Thanks to a security breach at toy maker VTech, that nightmare just became a reality for thousands of parents.Yesterday, the children’s toymaker admitted that it’s on the hook for exposing all of the above private data, plus additional personal information.

The alarming breach, apparently perpetrated by a white hat hacker on a mission to reveal cracks in VTech’s security protocols, was first uncovered by Motherboard. The anonymous hacker told the publication that she has no intention of publishing or selling the stolen data. Her sole aim, she says, is to raise awareness and alert parents.  

Related: What Every Online Business Needs to Know About the Children's Online Privacy Protection Act

“Frankly, it makes me sick that I was able to get all this stuff,” she told Motherboard. “VTech should have the book thrown at them.”

In addition to eyeing a flurry of proprietary personal data, she claims she accessed tens of thousands of photos of kids and parents on VTech’s servers, many of them headshots.

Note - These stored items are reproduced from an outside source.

import Summits.NavierStokesRegularity.NavierStokesRegularity.Theses.AxisymmetricExtremality
import Literature.Analysis.FluidPDE.NSKatoToClayHolds
import Literature.Analysis.FluidPDE.MildSolutionsProofs
import Literature.Analysis.FunctionSpaces.FourierSobolevNormProofs
import Literature.Analysis.FunctionSpaces.FourierSobolevNormEmbeddingProofs
import Literature.Analysis.FluidPDE.CriticalSpaces
import Literature.Analysis.FluidPDE.VectorCalculus
import Mathlib.Analysis.Distribution.Sobolev
import HarnessLib

/-!
# Route AxisymmetricExtremality — support item `ClayDatumCritical` PROVED
  (stmt-NavierStokesRegularity-15306)

**A Clay datum is a critical datum**: a smooth, divergence-free, rapidly decaying
`u₀ : ℝ³ → ℝ³` lies in `L³`, is weakly divergence free, and is represented by some
`g ∈ Ḣ^{1/2}(ℝ³; ℂ³)`. Proof (steps (b)–(d) of the landed front end
`stub_thresholdFinite_of_clayFailure` of crux `MinimalDatumPFold`, isolated): the complexified
datum is a Schwartz map, hence in `Ḣ^{1/2} ∩ L²` (Mathlib's `SchwartzMap.memSobolev` + the tree's
bridges `memSobolev_two_iff_eFourierSobolevNorm_lt_top_holds`, `MemFourierSobolev.memHomSobolev_holds`;
Bahouri–Chemin–Danchin 2011, §1.4.1), so `u₀ ∈ L³` by the Sobolev embedding
`memLp_three_of_memHomSobolev_half`, it is weakly divergence free
(`VectorCalculus.IsDivFree.isWeaklyDivFree_holds`), and `HomSobolev.ofFun` represents it
(`HomSobolev.represents_ofFun_holds`).

HONEST FRAMING: bookkeeping over PROVED tree facts; nothing here bears on the regularity question.
Lands `--workitem stmt-NavierStokesRegularity-15306` (typer seat g19 of cell pub-ns-dss, idle-row
item).
-/

set_option linter.dupNamespace false

noncomputable section

open MeasureTheory Set Function Filter Topology
open Literature.Analysis.FluidPDE Literature.Analysis.FunctionSpaces
open Literature.Analysis.FunctionSpaces.EuclideanSpace (complexify contDiff_complexify_comp_iff)
open scoped ENNReal NNReal SchwartzMap

namespace Summit.NavierStokesRegularity.NavierStokesRegularity.Theorems

/-- Schwartz maps lie in `Ḣ^s ∩ L²` for `s ≥ 0` (Mathlib `SchwartzMap.memSobolev`, the tree's
bridge `memSobolev_two_iff_eFourierSobolevNorm_lt_top_holds` and `H^s ⊆ Ḣ^s ∩ L²`,
`MemFourierSobolev.memHomSobolev_holds`; Bahouri–Chemin–Danchin 2011, §1.4.1). (Same argument as the
private lemma of `AxisymmetricExtremalityMinimalDatumPFoldThresholdFinite`.) [cite: BahouriCheminDanchin2011, §1.4.1 (H^s ⊆ Ḣ^s ∩ L² for s ≥ 0)] -/
theorem clayDatumCritical_memHomSobolev_schwartz {E F : Type*} [NormedAddCommGroup E]
    [InnerProductSpace ℝ E] [FiniteDimensional ℝ E] [MeasurableSpace E] [BorelSpace E]
    [NormedAddCommGroup F] [InnerProductSpace ℂ F] [CompleteSpace F] {s : ℝ} (hs : 0 ≤ s)
    (f : 𝓢(E, F)) : MemHomSobolev s (⇑f) := by
  have hB : TemperedDistribution.MemSobolev s 2
      ((f.toLp 2 (volume : Measure E) : Lp F 2 (volume : Measure E)) : 𝓢'(E, F)) := by
    rw [Lp.toTemperedDistribution_toLp_eq]
    exact f.memSobolev
  have h := memSobolev_two_iff_eFourierSobolevNorm_lt_top_holds (E := E) (F := F)
  exact MemFourierSobolev.memHomSobolev_holds hs ⟨f.memLp 2 volume, (h s _).1 hB⟩

/-- **`ClayDatumCritical` (stmt-NavierStokesRegularity-15306).** A smooth, divergence-free, rapidly
decaying datum on `ℝ³` is in `L³`, weakly divergence free, and represented by a class in
`Ḣ^{1/2}(ℝ³; ℂ³)`. [this file] -/
theorem axisymmetricExtremality_clayDatumCritical_proof :
    Theses.AxisymmetricExtremality.ClayDatumCritical := by
  intro u₀ hsm hdiv hdec
  -- the complexified datum is a Schwartz map
  have hdecay : ∀ k n : ℕ, ∃ C : ℝ, ∀ x : EuclideanSpace ℝ (Fin 3),
      ‖x‖ ^ k * ‖iteratedFDeriv ℝ n (complexify ∘ u₀) x‖ ≤ C := by
    intro k n
    obtain ⟨C, hC⟩ := hdec n k
    refine ⟨C, fun x => le_trans ?_ (hC x)⟩
    rw [(complexify (ι := Fin 3)).norm_iteratedFDeriv_comp_left hsm.contDiffAt
      (mod_cast le_top)]
    exact mul_le_mul_of_nonneg_right
      (pow_le_pow_left₀ (norm_nonneg _) (le_add_of_nonneg_left zero_le_one) k) (norm_nonneg _)
  have hmem : MemHomSobolev (1 / 2 : ℝ) (complexify ∘ u₀) :=
    clayDatumCritical_memHomSobolev_schwartz (by norm_num)
      ⟨complexify ∘ u₀, contDiff_complexify_comp_iff.2 hsm, hdecay⟩
  have hu3 : MemLp u₀ 3 volume :=
    memLp_three_of_memHomSobolev_half eLpNorm_three_le_eHomSobolevSeminorm_half_holds hmem
  have hdiv' : VectorCalculus.IsDivFree u₀ := fun x => hdiv x
  have hwdiv : IsWeaklyDivFree u₀ :=
    VectorCalculus.IsDivFree.isWeaklyDivFree_holds hdiv' (hsm.of_le (mod_cast le_top))
  have hE : 0 < Module.finrank ℝ (EuclideanSpace ℝ (Fin 3)) := by
    rw [finrank_euclideanSpace_fin]
    norm_num
  exact ⟨hu3, hwdiv, HomSobolev.ofFun (complexify ∘ u₀) hmem,
    HomSobolev.represents_ofFun_holds hE (complexify ∘ u₀) hmem⟩

end Summit.NavierStokesRegularity.NavierStokesRegularity.Theorems

end
import Literature.AlgebraicGeometry.Frobenioids.FrobeniusTypePrime
import Literature.AlgebraicGeometry.Frobenioids.PreFrobenioidDataOfFunctor
import Literature.AlgebraicGeometry.Frobenioids.BaseCategoryTheoreticityDefs
import Literature.AlgebraicGeometry.Frobenioids.CategoryTheoreticityFacts
import HarnessLib

/-!
# Frobenioids I, Remark 3.1.1: an iso-subanchor of a Frobenioid is never isotropic — PROOF

Mochizuki, *The geometry of Frobenioids I: the general theory*, Kyushu J. Math. **62** (2008),
kurims text p. 57 [cite: MochizukiFrdI2008, Rem. 3.1.1 p.57]:

> "An iso-subanchor of the Frobenioid `C` is never isotropic. [In particular, if `C` is of isotropic
> type, then `C` is of quasi-isotropic type.] Indeed, by Proposition 1.10, (iv), an anchor is never
> isotropic. Thus, by Definition 1.3, (vii), (b), a subanchor is never isotropic. Now if `B → A` is
> a mono-minimal categorical quotient of `B` by a group `G ⊆ Aut_C(B)` such that `B` is a subanchor
> and `A` is isotropic, then applying the isotropification functor of Proposition 1.9, (v), yields a
> factorization `B → B' → A`, where `B → B'` is an isotropic hull [hence a monomorphism — cf.
> Definition 1.3, (v), (a)], such that `G` acts compatibly on `B'`; thus, by the definition of the
> term 'mono-minimal' it follows that the arrow `B → B'` is an isomorphism, i.e., that `B` is
> isotropic — a contradiction."

PROVED here, following the printed argument (the compatible action of `G` on the hull `B'` is
obtained directly from the universal property of the isotropic hull, Def. 1.2 (iv); the functor of
Prop. 1.9 (v) is not needed). Proof-only companion (abc-iut cell node `FrdI:Rmk3.1.1`):
`PreFrobenioid.not_isIsotropic_of_isIsoSubanchor` in the vocabulary of the Def. 1.1–1.3 files, and
`remark311_holds : Remark311 (PreFrobenioidData.ofFunctor Φ F)` — the statement AS TYPED in
`BaseCategoryTheoreticityDefs.lean` (seat abc-iut-L1-t3), for every Frobenioid `F`, and the closed named fact
`FrdI.Remark311` of `CategoryTheoreticityFacts.lean` (`FrdI.Remark311_holds`). Inputs: Def. 1.3
(v)(a), (vii)(a), (vii)(b) (`Frobenioid.lean`) and Prop. 1.10 (iv) in the form
`not_isAnchor_of_isIsotropic` (`FrobeniusTypePrime.lean`, seat abc-iut-L1-t1). No new definitions.
-/

namespace Literature.AlgebraicGeometry.Frobenioids

open CategoryTheory

universe w v v' u u'

namespace PreFrobenioid

variable {D : Type u} [Category.{v} D] {Φ : Dᵒᵖ ⥤ CommMonCat.{w}}
  {C : Type u'} [Category.{v'} C] {F : C ⥤ ElemFrobenioid Φ}

/-- "By Definition 1.3, (vii), (b), a subanchor is never isotropic" [given Prop. 1.10 (iv): an anchor
is never isotropic] (FrdI Rem. 3.1.1 p. 57). [cite: MochizukiFrdI2008, Rem. 3.1.1 p.57] -/
theorem not_isIsotropic_of_isSubanchor (hF : IsFrobenioid F) {B : C} (hB : IsSubanchor B) :
    ¬ IsIsotropic F B := by
  rintro hBiso
  obtain ⟨B', hB', ⟨g⟩⟩ := hB
  exact not_isAnchor_of_isIsotropic hF (hF.vii_b g hBiso) hB'

/-- The universal property of an isotropic hull `h : B → B₁` transports every automorphism `γ` of
`B` to a unique endomorphism `γ₁` of `B₁` with `h ∘ ... `: `γ ≫ h = h ≫ γ₁` ("`G` acts compatibly
[relative to the arrow `B → B'`] on `B'`", FrdI Rem. 3.1.1 p. 57). [cite: MochizukiFrdI2008, Rem. 3.1.1 p.57] -/
theorem IsIsotropicHull.existsUnique_conj {B B₁ : C} {h : B ⟶ B₁} (hh : IsIsotropicHull F h)
    (γ : B ⟶ B) : ∃! γ₁ : B₁ ⟶ B₁, h ≫ γ₁ = γ ≫ h :=
  hh.2.2.2 (γ ≫ h) hh.2.2.1

/-- The action of `Aut_C(B)` on an isotropic hull `B → B₁` of `B`, as a homomorphism
`Aut_C(B) → Aut_C(B₁)` (FrdI Rem. 3.1.1 p. 57: "`G` acts compatibly on `B'`").
[cite: MochizukiFrdI2008, Rem. 3.1.1 p.57] -/
theorem IsIsotropicHull.exists_autHom {B B₁ : C} {h : B ⟶ B₁} (hh : IsIsotropicHull F h) :
    ∃ ρ : Aut B →* Aut B₁, ∀ γ : Aut B, γ.hom ≫ h = h ≫ (ρ γ).hom := by
  choose L hL hLu using fun γ : B ⟶ B => IsIsotropicHull.existsUnique_conj hh γ
  simp only at hL hLu
  -- `L` is multiplicative and unital by uniqueness
  have hL1 : L (𝟙 B) = 𝟙 B₁ := (hLu (𝟙 B) (𝟙 B₁) (by simp)).symm
  have hLmul : ∀ γ γ' : B ⟶ B, L (γ ≫ γ') = L γ ≫ L γ' := fun γ γ' => by
    refine (hLu (γ ≫ γ') (L γ ≫ L γ') ?_).symm
    rw [← Category.assoc, hL γ, Category.assoc, hL γ', Category.assoc]
  -- automorphisms go to automorphisms
  let ρ₀ : Aut B → Aut B₁ := fun γ =>
    { hom := L γ.hom
      inv := L γ.inv
      hom_inv_id := by rw [← hLmul, γ.hom_inv_id, hL1]
      inv_hom_id := by rw [← hLmul, γ.inv_hom_id, hL1] }
  refine ⟨{ toFun := ρ₀, map_one' := ?_, map_mul' := ?_ }, fun γ => (hL γ.hom).symm⟩
  · ext
    exact hL1
  · intro γ γ'
    ext
    show L (γ'.hom ≫ γ.hom) = L γ'.hom ≫ L γ.hom
    exact hLmul _ _

/-- **Remark 3.1.1** [FrdI p. 57]: an iso-subanchor of a Frobenioid is never isotropic. PROVED as
printed: for a mono-minimal categorical quotient `f : B → A` of a subanchor `B` by `G ⊆ Aut_C(B)` with
`A` isotropic, `f` factors through the isotropic hull `h : B → B₁` (a monomorphism, Def. 1.3 (v)(a)),
`G` acts compatibly on `B₁` — faithfully, `h` being mono — so mono-minimality makes `h` an
isomorphism and `B` isotropic (Def. 1.3 (vii)(b) along `h⁻¹`), contradicting "a subanchor is never
isotropic". [cite: MochizukiFrdI2008, Rem. 3.1.1 p.57] -/
theorem not_isIsotropic_of_isIsoSubanchor (hF : IsFrobenioid F) {A : C} (hA : IsIsoSubanchor A) :
    ¬ IsIsotropic F A := by
  intro hAiso
  obtain ⟨B, G, f, hBsub, hmm⟩ := hA
  -- the isotropic hull of `B`
  obtain ⟨B₁, h, hh⟩ := hF.vii_a B
  haveI : Mono h := hF.v_a h hh.2.1
  -- `f : B → A` factors through the hull, `A` being isotropic
  obtain ⟨f', hf', -⟩ := hh.2.2.2 f hAiso
  -- `G` acts compatibly on `B₁`
  obtain ⟨ρ, hρ⟩ := IsIsotropicHull.exists_autHom hh
  have hρinj : Function.Injective ρ := by
    intro γ γ' e
    have := hρ γ
    rw [e, ← hρ γ'] at this
    ext
    exact (cancel_mono h).mp this
  have hiso : IsIso h :=
    hmm.2 h f' hf' inferInstance
      ⟨G.map ρ, G.equivMapOfInjective ρ hρinj, fun γ => by
        rw [Subgroup.coe_equivMapOfInjective_apply]
        exact hρ γ⟩
  -- hence `B` is isotropic: contradiction
  exact not_isIsotropic_of_isSubanchor hF hBsub (hF.vii_b (inv h) hh.2.2.1)

/-- "[In particular, if `C` is of isotropic type, then `C` is of quasi-isotropic type.]" — in the
vocabulary of the Def. 1.1–1.3 files: in a Frobenioid of isotropic type there are no iso-subanchors,
so "non-isotropic ⟺ iso-subanchor" holds trivially (FrdI Rem. 3.1.1 p. 57; cf.
`PreFrobenioidData.IsOfIsotropicType.isOfQuasiIsotropicType` in `BaseCategoryTheoreticityDefs.lean`).
[cite: MochizukiFrdI2008, Rem. 3.1.1 p.57] -/
theorem not_isIsoSubanchor_of_isOfIsotropicType (hF : IsFrobenioid F) (h : IsOfIsotropicType F)
    (A : C) : ¬ IsIsoSubanchor A :=
  fun hA => not_isIsotropic_of_isIsoSubanchor hF hA (h A)

end PreFrobenioid

/-- **Remark 3.1.1** AS TYPED in `BaseCategoryTheoreticityDefs.lean` (`Remark311 S : ∀ A, IsIsoSubanchor A →
¬ S.IsIsotropic A`), discharged for the operations `S = PreFrobenioidData.ofFunctor Φ F` of every Frobenioid
`F : C → F_Φ` (abc-iut node `FrdI:Rmk3.1.1`). [cite: MochizukiFrdI2008, Rem. 3.1.1 p.57] -/
theorem remark311_holds {D : Type u} [Category.{v} D] (Φ : Dᵒᵖ ⥤ CommMonCat.{w}) {C : Type u'}
    [Category.{v'} C] (F : C ⥤ ElemFrobenioid Φ) (hF : PreFrobenioid.IsFrobenioid F) :
    Remark311 (PreFrobenioidData.ofFunctor Φ F) := fun A hA hiso =>
  PreFrobenioid.not_isIsotropic_of_isIsoSubanchor hF hA
    ((PreFrobenioidData.ofFunctor_isIsotropic F A).mp hiso)

/-- Hence, AS TYPED: a Frobenioid of isotropic type is of quasi-isotropic type (the bracketed clause of
Remark 3.1.1, via t3's `IsOfIsotropicType.isOfQuasiIsotropicType`). [cite: MochizukiFrdI2008, Rem. 3.1.1 p.57] -/
theorem isOfQuasiIsotropicType_of_isOfIsotropicType {D : Type u} [Category.{v} D]
    (Φ : Dᵒᵖ ⥤ CommMonCat.{w}) {C : Type u'} [Category.{v'} C] (F : C ⥤ ElemFrobenioid Φ)
    (hF : PreFrobenioid.IsFrobenioid F) (h : (PreFrobenioidData.ofFunctor Φ F).IsOfIsotropicType) :
    (PreFrobenioidData.ofFunctor Φ F).IsOfQuasiIsotropicType :=
  h.isOfQuasiIsotropicType _ (remark311_holds Φ F hF)

/-- **[FrdI] Remark 3.1.1** as the CLOSED named fact of `CategoryTheoreticityFacts.lean` (seat abc-iut-L1-t3):
DISCHARGED — in every Frobenioid an iso-subanchor is never isotropic. [cite: MochizukiFrdI2008, Rem. 3.1.1 p.57] -/
theorem FrdI.Remark311_holds : FrdI.Remark311 := fun F hF => remark311_holds _ F hF

end Literature.AlgebraicGeometry.Frobenioids
/-
Copyright (c) 2026 the pub-hodgecm-mathlib formalisation cell (harness21).  Prover seat hodgecm-mathlib-LH4-p08 (g4), Track A «(D-RAM) FOUR-FRAME», unit U2H, the census leaf
(ρ2b′-X) `stub_U2H_fixedPointCensus_typeTwo_unit0` — dealer LH4-plan (g12) WORD #16∕#21 hand T5a «TORIC LEVEL CENSUS, K-UNRAMIFIED» (payer LH4-p14 (g3); plan owner LH4-p12 (g4)
T5-FRAME v1 «a character sum over K♮»): the hermitian-norm TWIST `t(ω) = ρN∕N`, `N = ωΘω`, its depth subgroups, and the TRANSLATION that turns a side into a subgroup coset.  2026-09-04.
-/
import Literature.NumberTheory.LocalFields.QuadraticOrderHermitianLevel   -- ★ p857226 (this seat: `hermGen_sub_map_eq`, `v_hermGen_sub_map_eq`, `map_div_self_mul_map`) → ★ F3 p857156 → ★ T4
import HarnessLib

/-!
# The twist `t(ω) = ρ(ωΘω)∕(ωΘω)` of the hermitian norm: the norm hom `ω ↦ ωΘω` on `Mˣ`, the DEPTH SUBGROUPS `B_r = {ω : |ω| = 1, |ωΘω − ρ(ωΘω)| ≤ r}` (they contain the
# order units of conductor `c` once `r ≥ |c(α − ρα)|`), and the TRANSLATION LEMMA: if `η·t(ω₀) = −1` then `{ω : |ω| = 1, |1 + η·t(ω)| ≤ r} = ω₀·B_r`
(Serre, *Local Fields* Ch. V §1–§3; Jacobowitz 1962 §4; Flicker 1998 p. 84)

Topic `NumberTheory/LocalFields`; namespace `Literature.NumberTheory.LocalFields.QuadraticOrder` (★ T4 chain; ★ p857226).  THEOREMS ONLY (no definition, no instance, no notation, no named
fact, no `sorry`); kernel lane `--supports stmt-HodgeConjecture-24833` (count-neutral).  Cell `pub/hodgecm-mathlib` (D-0151), crux H413, Track A «(D-RAM) FOUR-FRAME», unit U2H: in the
toric census of (ρ2b′-X) the `ρ`-depth of the dual generator `y` of `x₀𝒪_j` is `|y|·|1 + η·t(x₀)|` (★ p857226 `v_hermGen_sub_map_eq`; `η = ρh∕h`), so the hyperbolic-side level
sets are the fibres `{v(1 + ηt) = j − a}` and the census is a count of classes `ω𝒪_jˣ` by the depth of `ηt(ω)` (this seat's T5a sheet v3 (UNR±), (M3)–(M7)).  THIS FILE supplies the
group-theoretic skeleton of that count INSIDE the one field `M` (no third-field type yet): the norm `ω ↦ ωΘω` as the monoid hom `MonoidHom.id · Units.map Θ` on `Mˣ` (no definition),
its values are `Θ`-fixed and their twists `t = ρN∕N` have norm one; the depth sets `B_r` are SUBGROUPS (existence with membership) containing the order units; and the TRANSLATION
LEMMA — on the hyperbolic side an isotropic vector gives a unit `ω₀` with `η·t(ω₀) = −1`, and then `1 + η·t(ω) = 1 − t(ω₀⁻¹ω)`, so the side's depth-`≥ r` set is the coset `ω₀·B_r`,
whose classes modulo the order units number `[B_r : 𝒪_jˣ]` (this seat's F1 `ncard_image_mk_smul_subgroup`).  The index VALUES (`[U_M : B_r]` = Mars' index on `K♮`, ★ p857227;
`[U_M : 𝒪_jˣ]` = Flicker's, ★ `UnramifiedQuadraticOrderUnitIndex`) are transported in the sequel.
* §1 the norm hom and the twist: `coe_normHom`, `theta_normHom`, `map_div_normHom_mul_map` (`t·ρt = 1`), `v_twist_sub_one` (`|t(ω) − 1| = |N − ρN|` on units),
  `normHom_sub_map_le` (`|N − ρN| ≤ |ω − ρω|` on units), `twist_eq_of_fixed_mul` (`t(e·ω) = t(ω)` for `ρe = e`).
* §2 subgroups by membership: `exists_subgroup_thetaFixed_units`, `exists_subgroup_thetaFixed_depth`, **`exists_subgroup_normDepth`** (`B_r`), `orderUnits_le_normDepth`.
* §3 **`setOf_v_one_add_mul_twist_le_eq_smul`** (THE TRANSLATION LEMMA) and `exists_unit_twist_eq_of_isotropic` (hyperbolic ⇒ a UNIT translator, when `ϖE` is a `ρ`-fixed uniformiser).
HONEST LABEL: HC_CM is proved only modulo the 7 printed citations (2 remaining named inputs: hLiu418 = stmt-HodgeConjecture-24832, h413 = stmt-HodgeConjecture-24833) until rung 0
closes; unconditional algebra, count-neutral (skeleton of organ F4-U of the (ρ2b′-X) payer plan; no census value asserted).

## References
* [Serre1979] J.-P. Serre, *Local Fields*, GTM 67 (1979): Ch. V §1, §3 (units, their filtration, norm-one elements of a quadratic extension).
* [Jacobowitz1962] R. Jacobowitz, *Hermitian forms over local fields*, Amer. J. Math. 84 (1962): §4 (hermitian lattices on a line, isotropy).
* [Flicker1998UnitaryFL] Y. Z. Flicker, *Elementary proof of the fundamental lemma for a unitary group*, Canad. J. Math. 50 (1998): p. 84 REMARK (Mars' orders and their unit indices).
-/

set_option autoImplicit false

open WithZero
open scoped Pointwise

namespace Literature.NumberTheory.LocalFields.QuadraticOrder

variable {K : Type*} [Field K]

/-! ## §1 The norm hom `ω ↦ ωΘω` on `Mˣ` and the twist `t(ω) = ρN∕N` -/

section Algebra

variable {ρ Θ : K →+* K}

/-- The norm hom `MonoidHom.id · Units.map Θ` on `Mˣ` has values `ωΘω`. [cite: Jacobowitz1962, §4] -/
theorem coe_normHom (ω : Kˣ) : (((MonoidHom.id Kˣ * Units.map (Θ : K →* K)) ω : Kˣ) : K) = (ω : K) * Θ ω := by
  rw [MonoidHom.mul_apply, Units.val_mul, Units.coe_map, MonoidHom.id_apply, MonoidHom.coe_coe]

/-- The norm `ωΘω` is `Θ`-FIXED (`ΘΘ = id`): it lies in the third field `K♮ = M^Θ` (★ F3 `map_mul_map_self` with `Θ` for `ρ`). [cite: Jacobowitz1962, §4] -/
theorem theta_normHom (hΘΘ : ∀ x, Θ (Θ x) = x) (ω : Kˣ) :
    Θ ((((MonoidHom.id Kˣ * Units.map (Θ : K →* K)) ω : Kˣ) : K)) = (((MonoidHom.id Kˣ * Units.map (Θ : K →* K)) ω : Kˣ) : K) := by
  rw [coe_normHom, map_mul, hΘΘ, mul_comm]

/-- `ρ(eΘe) = eΘe` for `ρ`-FIXED `e` (`Θρ = ρΘ`): norms of base elements are fixed by both involutions. [cite: Serre1979, Ch. V §1] -/
theorem map_mul_theta_of_fixed (hΘρ : ∀ x, Θ (ρ x) = ρ (Θ x)) {e : K} (he : ρ e = e) : ρ (e * Θ e) = e * Θ e := by
  rw [map_mul, he, ← hΘρ, he]

/-- **THE TWIST IS BLIND TO `ρ`-FIXED RESCALING**: `t(e·ω) = t(ω)` where `t(x) = ρ(xΘx)∕(xΘx)` (`ρe = e`, `e ≠ 0`). [cite: Serre1979, Ch. V §1] -/
theorem twist_eq_of_fixed_mul (hΘρ : ∀ x, Θ (ρ x) = ρ (Θ x)) {e : K} (he : ρ e = e) (he0 : e ≠ 0) (x : K) :
    ρ (e * x * Θ (e * x)) / (e * x * Θ (e * x)) = ρ (x * Θ x) / (x * Θ x) :=
  map_div_mul_theta_self_of_fixed hΘρ he he0 ((map_ne_zero Θ).2 he0) x

/-- **`|t(ω) − 1| = |N − ρN|` for a unit-valued norm** (`N = ωΘω`, `|N| = 1`). [cite: Serre1979, Ch. V §3] -/
theorem v_twist_sub_one [Valued K ℤᵐ⁰] {N : K} (hN : Valued.v N = 1) : Valued.v (ρ N / N - 1) = Valued.v (N - ρ N) := by
  have hN0 : N ≠ 0 := fun h0 => by rw [h0, map_zero] at hN; exact zero_ne_one hN
  rw [div_sub_one hN0, map_div₀, hN, div_one, Valuation.map_sub_swap]

/-- **`|ωΘω − ρ(ωΘω)| ≤ |ω − ρω|` for a unit `ω`** (`Θρ = ρΘ`, both isometric): the order units of conductor `c` have norms of `ρ`-depth `≤ |c(α − ρα)|`. [cite: Serre1979, Ch. V §3] -/
theorem v_norm_sub_map_le [Valued K ℤᵐ⁰] (hvρ : ∀ x, Valued.v (ρ x) = Valued.v x) (hΘρ : ∀ x, Θ (ρ x) = ρ (Θ x)) (hvΘ : ∀ x, Valued.v (Θ x) = Valued.v x)
    {ω : K} (hω : Valued.v ω = 1) :
    Valued.v (ω * Θ ω - ρ (ω * Θ ω)) ≤ Valued.v (ω - ρ ω) := by
  rw [map_mul, ← hΘρ, show ω * Θ ω - ρ ω * Θ (ρ ω) = (ω - ρ ω) * Θ ω + ρ ω * (Θ ω - Θ (ρ ω)) by ring]
  refine (Valuation.map_add _ _ _).trans (max_le ?_ ?_)
  · rw [map_mul, hvΘ, hω, mul_one]
  · rw [map_mul, hvρ, hω, one_mul, ← map_sub, hvΘ]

The Hong Kong-based electronics giant confirmed in a statement that a Nov. 14 hack of its “Learning Lodge” app store database betrayed the intimate details of nearly 5 million adult customer accounts, including IP and email addresses, passwords, login secret questions and answers and device download histories. The statement does not mention the theft of photos.

Related: What Entrepreneurs Should Know About the Laws Protecting Children Online

While customers’ credit card data was not compromised, the identifying information of some 200,000 children was also exposed. Learning Lodge enables VTech product users -- mainly kids -- to download educational games, ebooks and apps to their Internet-connected VTech toys.

If not for Motherboard’s investigation into the anonymous hacker’s claims, VTech might never have picked up on its servers’ vulnerabilities. VTech claims it has since corrected its server susceptibilities and says it is taking added steps to bolster security. The company has also emailed every customer in its Learning Lodge database to inform them of the hack.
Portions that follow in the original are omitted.